To do:
In the listing below, locate the line containing "p. 71; IUTchIII"; reproduce that line and all lines that follow it, unchanged.

Data for processing:

=== Begin Enclosure ===

import Summits.ABC.IUTFork.Conditional.FreyHullThresholdGenuineWildM
import Summits.ABC.IUTFork.Conditional.AbcOfSGenuineKLinUniformRows1
import Summits.ABC.IUTFork.Conditional.AbcOfSGenuineKLinUniformRows3
import Summits.ABC.IUTFork.Conditional.RefBandsFrey2546698687ThreeCells
import Summits.ABC.IUTFork.Cor312ThetaSideAssemblyM
import HarnessLib

/-!
# R-W «W:REF-BAND-REST» at the WILD pole `p = 3`, M LINE: `13⁵·19³ + 2·11¹²·1123·76081 = 3³⁸·397` and `71⁸·233³ + 2⁵·5¹⁸·7³·17³·981439 = 3³⁸·13⁴·5233` —
# S_H at the summand-route M-level setting REFUTED at every genuine Θ-volume datum over `(ratPoint (a/c), l)` for EVERY prime `5 ≤ l ≤ 8609207`
# (row «W:REF-EXACT-M-TWIN», wild part: the M twins of the two `…_three_band` K theorems)

PROOF-ONLY file (D-0012; 0 definitions, 0 `Prop` facts, no instance) of the abc-iut cell — D-0079 RESCUE sub-cell R-W «WINDOW Θ-SIDE INEQUALITY», seat
abc-iut-W-neg-1 (gen 6). TAKES NO SIDE on [IUTchIII] Cor. 3.12 (S. Mochizuki, *Inter-universal Teichmüller theory III*, Cor. 3.12 p. 173–174; Step (xi-f)
p. 184) or on any author; «refuted as typed» ≠ «refuted in print». abc-iut-C-cert-1's K-line wild bands `GenuineK.not_pilotKummerCompatHull_chosen_frey2546698687_three_band`
and `…_frey8168354035667660710457_three_band` (`RefBandsFrey…Three`, p = 3, `5 ≤ l ≤ 8609207`, abc-iut-w4-d094 g8's CLASS-ROBUST δ-cell engine
`GenuineK.not_pilotKummerCompatHull_chosen_triple_of_wildCells`) have M twins only up to `l ≤ 321921` resp. `l ≤ 11762` (the tame-pole twins of record); abc-iut-w4-d094 g8's
M-LINE engine `GenuineM.not_pilotKummerCompatHull_triple_of_wildCells` (`FreyHullThresholdGenuineWildM`, the SAME integer `hcell` hypothesis, concluding at
`settingPrVolSharpM T.D … (tOfIdeleData T.D (ideleDataOf T.D T.isVolumeInputOf)) (tqM …)`, pinned reading) makes the twins ONE application each, with the integer cells
`RefBand.wildcells_frey2546698687_three_band` BY NAME (no number re-derived). READING (neutral): at these `(a/c, l)` the M books' per-datum S_H object (binder `hSHw` of
`Conditional.abc_of_SH_v11M_window` / `…_szpiroBadAll`) FAILS at EVERY genuine datum for every prime `5 ≤ l ≤ 8609207`, exactly as the K books' does; the inhabited side
(`l ≥ 8609239`, abc-iut lineages' uniform bands), admissibility / (P6) / NON-EMPTINESS are NOT claimed; record counts UNCHANGED. HONEST SCOPE: OUR sharp containers and
Dupuy–Hilado's typed (Ind1)/(Ind2); STRONGER-THAN-PRINT set-level reading of Step (xi-f); nothing about the printed GLOBAL inequality, the number-level
`Cor22.Cor312AtDatum` or any author's intended hull; typed ≠ proved; instantiated ≠ endorsed; no abc claim. [cite: Mochizuki2012, IUTchI Ex. 3.2 (iv) p. 71; IUTchIII
Cor. 3.12 Step (xi-f) p. 184; IUTchIV Prop. 1.1 p. 9, Prop. 1.2 (i)(ii) p. 10, Cor. 2.2 (ii) proof (P5) p. 46] [cite: DupuyHilado2025, §3.4, §4.9, §4.12]
[cite: NeukirchANT1999, Ch. II (5.5)–(5.7), Ch. III (2.6)] [claim: Mochizuki2012, status: disputed] for every IUT sentence.
-/

noncomputable section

=== End Enclosure ===

Finished exercise:
`Cor22.Cor312AtDatum` or any author's intended hull; typed ≠ proved; instantiated ≠ endorsed; no abc claim. [cite: Mochizuki2012, IUTchI Ex. 3.2 (iv) p. 71; IUTchIII
Cor. 3.12 Step (xi-f) p. 184; IUTchIV Prop. 1.1 p. 9, Prop. 1.2 (i)(ii) p. 10, Cor. 2.2 (ii) proof (P5) p. 46] [cite: DupuyHilado2025, §3.4, §4.9, §4.12]
[cite: NeukirchANT1999, Ch. II (5.5)–(5.7), Ch. III (2.6)] [claim: Mochizuki2012, status: disputed] for every IUT sentence.
-/

noncomputable section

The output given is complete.